If the burster were closer, say less than 3,000 light-years away, the gamma-ray flux received in a few tens of seconds could wipe out the entire ozone layer for years to come. At the very least, the drastic increase in solar ultraviolet radiation reaching Earth's surface would cause severe skin cancers. For humans and other animals, slow starvation would likely result, as the harmful ultraviolet flux inhibited plant growth and damaged and altered ecosystems supporting the food chain. As in a nuclear winter, the nitric oxides darkening our skies could also cause acid rains and significant cooling of the Earth's surface. Such pollutants would take decades to settle out of the stratosphere.

In the false-color gamma-ray all-sky map at left, a burster suddenly appears, briefly overwhelms all other celestial gamma rays, then vanishes. The graph at right shows the burst as it was detected by the Compton Gamma Ray Observatory.

But that's not all. In addition to the chemical changes in the atmosphere, the nuclear interactions induced by the high-energy gamma rays would rapidly produce huge quantities of radioactive nucleids, such as carbon-14, which has a half-life of 5,700 years. Of course, winds would distribute this fallout worldwide.

It gets worse

Depending on what the mechanism for producing a gamma-ray burst actually is, a nearby burst could wreak even more havoc. Nir Shaviv and Arnon Dar of the Israel Institute of Technology have explored a particularly devastating model for generating gamma-ray bursts from co-orbiting pairs of neutron stars. All neutron star pairs eventually spiral together, losing energy through gravitational radiation as predicted by Einstein's theory of general relativity.

Shaviv and Dar postulate that as the neutron stars begin their own catastrophic merger, jets of matter would be flung from the system at nearly the speed of light.

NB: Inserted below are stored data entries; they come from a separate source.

import Summits.BirchSwinnertonDyer.BirchSwinnertonDyer.Theorems.PrintCFramBottomClassIndexLawFiveLeSelmerDevissageCount
import Summits.BirchSwinnertonDyer.BirchSwinnertonDyer.Theorems.PrintCFramBottomClassIndexLawFiveLeLevelDictionaryKummer
import Summits.BirchSwinnertonDyer.Rank1Residual.X2.ResidualDevissageModules
import Literature.NumberTheory.EllipticCurves.SelmerLocalRestrictionKernel
import Literature.NumberTheory.EllipticCurves.SelmerFiniteProofs
import Literature.NumberTheory.EllipticCurves.LocalTorsionCohomologyCoprime
import Literature.NumberTheory.EllipticCurves.CasselsTateSelmerKolyvaginValue
import Literature.NumberTheory.EllipticCurves.GaloisActionProofs
import HarnessLib

/-!
# Route `PrintCFram`, crux C2 `BottomClassIndexLawFiveLe` (stmt-BirchSwinnertonDyer-20372), line
# `eisenstein-resource-bdp-line` (registry v19, stub B1 `stub_bsdp_of_classFactor`): **THE SELMER COUNT BY DÉVISSAGE
# OVER `ℚ`** — `#Sel_p(W/ℚ) ≤ p · #R_str(W[p]/Φ) · #R_str(Φ)` for a `Γ_ℚ`-stable line `Φ ≤ W[p]`
# (cell `bsd-print-cfram`, width seat `bsd-line-cfram-p1-w2` g9; helper `--supports` 20372; 0 defs, 0 facts, 0 sorry)

HONEST FRAMING. Nothing about BSD is proved here and no stub is closed. This is the READING of the abstract dévissage
count (`…SelmerDevissageCount`, p673493) on the `p`-Selmer group of an elliptic curve over `ℚ`, the UPPER half of
the parity split of B1 (w2 g8 `…ParitySplit`, LEAD g11 22:11:05Z: «on B1 ∩ {#Sel_p ≤ p²}, BSD_p ⟺ p ∤ #Ш_an(W)»).
For a class member (`HasCM`, `CMRamified W p`, `p ≥ 5`) and its rational line `Φ = W[𝔭]` every hypothesis below is
a landed class-side input (`W(ℚ_p)[p] = 0`: `prime_nsmul_eq_zero_padic_of_hasCM_of_cmRamified`; at the bad `ℓ ≠ p`:
`W(ℚ_ℓ)[p] = 0` and `(W[p]/Φ)^{I_ℓ} = 0`, w6 g3 `…LevelDictionaryLocalInputs`; `(W[p]/Φ)^{D_p} = 0`: the quotient
character is ramified at `p`), and the two factors on the right are what the CLASS-GROUP side (w7 g3: odd count by
Mazur–Wiles, even count by the Kummer reflection `…HerbrandKummerReflectionCount`) bounds by `p^{u(θ)}`.

Notation: `Γ = Γ_ℚ`, `M = W[p] = geomTorsion W p`, `Φ : StableSubgroup Γ M` (w4/w5's `X2.ResidualDevissageModules`:
sub `Φ.Sub`, quotient `Φ.Quot`), `v` THE place of `ℚ` above `p`, `D_p = GreenbergSelmer.decomp v`, `I_𝔓 = 𝔓.inertia Γ`
for a prime `𝔓` of `\bar ℤ`, `S_p = {v' | p ∈ v'}`; for a discrete `Γ`-module `A`:
`R_rel(A) := h1Unramified A S_p` (classes that are coboundaries on every `I_𝔓`, `𝔓 ∤ p` — RELAXED at `p`) and
`R_str(A) := R_rel(A) ⊓ subgroupResKer A D_p` (moreover a coboundary on `D_p` — STRICT at `p`).

* §1 (any number field `K`) the local conditions of a Selmer class as coboundary conditions:
  `mem_subgroupResKer_inertia_of_mem_selmerGroup` — at a place `v' ∤ p` which is GOOD (Silverman X.4.4, tree
  `selmerGroup_le_h1Unramified_holds`) or where `W(K_{v'})[p] = 0` (locally trivial, tree
  `mem_torsionLocalKer_adicCompletion_of_forall_nsmul_eq_zero` + w4's `coboundaryOn_inertia_of_mem_torsionLocalKer`), a
  Selmer class is a coboundary on `I_𝔓` for every `𝔓 ∣ v'`; `mem_subgroupResKer_decomp_of_mem_selmerResKer` — a class of
  `Z_v = selmerResKer` is a coboundary on `D_v`; `natCard_selmerResKer_le` — `#Z_v ≤ #(Sel ⊓ ker res_{D_v})`.
* §2 `iInf_subgroupResKer_le_h1Unramified_inf` — the family `𝓘 = {I_𝔓 : 𝔓 ∤ p} ∪ {D_p}` cuts out a subgroup of
  `R_str(A)`; `finite_h1Unramified_of_continuous` — `R_rel(A)` is finite (Silverman X.4.3, tree `finite_h1Unramified_holds`).
* §3 **`natCard_selmerGroup_le_prime_mul_natCard_strict`** — `W/ℚ` elliptic, `p` prime, `Φ ≤ W[p]` a stable line;
  ASSUME `W(ℚ_p)[p] = 0`, `Φ.Quot^{D_p} = 0`, and at every BAD `v' ∤ p`: `W(ℚ_{v'})[p] = 0` and `Φ.Quot^{I_𝔓} = 0`
  (`𝔓 ∣ v'`). THEN **`#Sel_p(W/ℚ) ≤ p · #R_str(Φ.Quot) · #R_str(Φ.Sub)`**: `#Sel_p ≤ p · #Z_p` (tree, Bhargava–Skinner's
  count `natCard_selmerGroup_le_prime_mul_of_natCard_torsion_eq_one`), `Z_p ⊆ Sel_p ∩ ker res_{D_p}`, and the dévissage
  count for `C = Sel_p ∩ ker res_{D_p}` with the family `𝓘` (`I_𝔓` trivial on `W[p]` at good `𝔓 ∤ p`,
  `Φ.Quot^{I_𝔓} = 0` at bad `𝔓 ∤ p`, `Φ.Quot^{D_p} = 0`). In dimensions: `dim Sel_p(W/ℚ) ≤ 1 + u_str(θ_Q) + u_str(θ_S)`,
  so `u(ψ) ≤ 1 ∧ u(θ_e) = 0 ⟹ #Sel_p ≤ p²` for BOTH models of the CM-ramified pair — the input of
  `ParitySplit.bsdp_of_natCard_selmerGroup_le_sq`. (The sharper ALIGNED / TRANSVERSE counts, with ONE side relaxed at
  `p`, are the sequel `…SelmerDevissageCountRationalAligned`.)

THEOREMS ONLY; no definition, no named fact, no `sorry`. BSD is not proved by any of this; no summit statement is
proved by this seat. References: [SilvermanAEC2009] X.§4 (Thm. 4.2, Lemma 4.3, Cor. 4.4, Ex. 4.8); [MilneADT2006]
I Lemma 3.3, I.3.8; [BhargavaSkinner2014] proof of Lemma 16; [GreenbergLNM1716] §3; [SerreGaloisCohomology1997]
I.§5.1, II.§1.1; the LEAD g10 report §2 and seat notes w2g8 §4.
-/

set_option autoImplicit false
-- `…BirchSwinnertonDyer.BirchSwinnertonDyer.Theorems…` is the problem's mandated namespace (D-0017).
set_option linter.dupNamespace false

noncomputable section

open scoped Classical

namespace Summit.BirchSwinnertonDyer.BirchSwinnertonDyer.Theorems.PrintCFram.SelmerCount

open NumberField IsDedekindDomain Field WeierstrassCurve
open Literature.NumberTheory.EllipticCurves Literature.NumberTheory.GaloisRepresentations
  Literature.NumberTheory.EllipticCurves.GreenbergSelmer
open Summit.BirchSwinnertonDyer.BirchSwinnertonDyer.Theorems.PrintCFram.LevelDictionary
open Summit.BirchSwinnertonDyer.Rank1Residual.X2.ResidualDevissageModules

universe u

/-! ## §1 The local conditions of a Selmer class as coboundary conditions -/

section Local

variable {K : Type u} [Field K] [NumberField K] (W : WeierstrassCurve K) [W.IsElliptic]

These atoms and ions would be so energetic that they would absorb visible starlight and re-emit gamma rays, which we would detect as a gamma-ray burst. Impinging on our fair planet shortly after the horrific flash of gamma rays, the energetic particles themselves would join in the destruction, triggering still more deadly atmospheric cascades of nuclear interactions lasting up to a month.

If Shaviv and Dar are correct, a collapsing binary neutron star system anywhere nearby would spell doom for our fair planet.

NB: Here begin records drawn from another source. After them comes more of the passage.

/-- **Row S4 at `β = 0` is a theorem**: (SD)_{0,(2N)²/K(N)} for `1 ≤ N ≤ 4` on every even torus (`ν ≥ 1`) — the Schwinger–Dyson lower bound (4.38) with Remark 4.6's `K(N)`
(`K(1) = 1`, `K(2) = 2`, `K(3) = 10/3`, `K(4) = 5 + 8/15`), times `(2N)²`. [cite: SalmhoferSeiler1991, Thm. 4.8 (4.38) with Remark 4.6] -/
theorem schwingerDysonBound_zero (hN1 : 1 ≤ N) (hN4 : N ≤ 4) (hν : 1 ≤ ν) (hL : Even L) :
    (2 * N : ℝ) ^ 2 / ComplexSpin.sdK N (ComplexSpin.uNLogCoeff N) ≤
      ∑ μ : Fin ν, (ssTwoPoint N ν L 0 0 0 (Pi.single μ 1) + ssTwoPoint N ν L 0 0 0 (-Pi.single μ 1)) := by
  haveI : NeZero ν := ⟨by omega⟩
  set a := ComplexSpin.uNBondCoeff N with ha
  set w := ComplexSpin.uNLogCoeff N with hw
  have hlog : ComplexSpin.HasLog N a w := ComplexSpin.hasLog_uN hN1 hN4
  have ha0 : a 0 = 1 := ComplexSpin.uNBondCoeff_zero N
  have hw1 : w 1 = 1 := ComplexSpin.uNLogCoeff_one N
  have hwk : ∀ k, 2 ≤ k → k ≤ N → 0 ≤ w k := fun k hk2 hkN => ComplexSpin.uNLogCoeff_nonneg hN4 k hk2 hkN
  have hw' : ∀ k, 1 ≤ k → k ≤ N → 0 ≤ w k := by
    intro k hk1 hkN
    rcases Nat.lt_or_ge k 2 with hk | hk
    · rw [show k = 1 by omega, hw1]; exact zero_le_one
    · exact hwk k hk hkN
  have hL2 : 2 ≤ L := by obtain ⟨k, hk⟩ := hL; have := NeZero.ne L; omega
  have hapos := hlog.coeff_pos hN1 ha0 hw1 hwk
  set Z := ComplexSpin.partitionFunction (ν := ν) (L := L) N 0 a with hZdef
  have hZ : 0 < Z :=
    ComplexSpin.partitionFunction_pos hL.two_dvd hL2 hν le_rfl (hlog.coeff_nonneg ha0 hw') (hapos 0 (Nat.zero_le N))
      (hapos N le_rfl)
  have hK : 0 < ComplexSpin.sdK N w := lt_of_lt_of_le one_pos (ComplexSpin.one_le_sdK hN1 hw1 hwk)
  -- (4.38) at `m = 0`, `x = 0`
  have h38 := ComplexSpin.partitionFunction_le_sd (ν := ν) (L := L) hN1 hlog ha0 hw1 hwk hL2 (le_refl (0 : ℝ))
    (0 : TorusSite ν L)
  rw [mul_zero, zero_mul, zero_add, ComplexSpin.sum_bracket_nbr_zero, ← hZdef] at h38
  -- in the conjecture's normalisation
  have hterm : ∀ z : TorusSite ν L, ssTwoPoint N ν L 0 0 0 z = (2 * N : ℝ) ^ 2 / Z * ComplexSpin.twoPt N 0 a 0 z := by
    intro z
    rw [ssTwoPoint_zero_eq_expect hN1 hL, ComplexSpin.expect_eq_div, ComplexSpin.twoPt]
    ring
  simp_rw [hterm, ← mul_add]
  rw [← Finset.mul_sum, div_le_iff₀ hK]
  have hNsq : 0 ≤ (2 * N : ℝ) ^ 2 := by positivity
  calc (2 * N : ℝ) ^ 2 = (2 * N : ℝ) ^ 2 / Z * Z := by field_simp
    _ ≤ (2 * N : ℝ) ^ 2 / Z * (ComplexSpin.sdK N w *
          ∑ μ : Fin ν, (ComplexSpin.twoPt N 0 a (0 : TorusSite ν L) (Pi.single μ 1) +
            ComplexSpin.twoPt N 0 a (0 : TorusSite ν L) (-Pi.single μ 1))) :=
        mul_le_mul_of_nonneg_left h38 (by positivity)
    _ = ((2 * N : ℝ) ^ 2 / Z * ∑ μ : Fin ν, (ComplexSpin.twoPt N 0 a (0 : TorusSite ν L) (Pi.single μ 1) +
            ComplexSpin.twoPt N 0 a (0 : TorusSite ν L) (-Pi.single μ 1))) * ComplexSpin.sdK N w := by ring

These authors and others note that known pairs of neutron stars exist in our galaxy, including one within about 1,500 light-years. This knowledge has led to the speculation that in the past the Earth has found itself uncomfortably close to a violent neutron star merger. Some estimates hold that one occurs within about 3,000 light-years of the sun every 100 million years on average. Intriguingly, this timescale is roughly the same as the time between mass extinctions in our planet's geological record.

Learn to love the burst

One shouldn't worry too much, though. For one thing, mass extinctions in the past might have been the result of purely terrestrial phenomena, such as climatic changes produced by plate tectonics and volcanic activity, or of more familiar kinds of cosmic disasters, like the asteroid impact thought to have caused the dinosaur extinction at the end of the Cretaceous Period. For another, even if the aforementioned scenarios turned out to be true, we would still have, statistically speaking, about 50 million years until the next gamma-ray burst of doom.

Which gives us time to get to know bursters better. Our understanding of them constantly changes as new findings are reported. For instance, recent afterglow studies have indicated that a burst's energy is beamed in a particular direction rather than radiating in all directions from the source, substantially reducing the burster's total energy requirement.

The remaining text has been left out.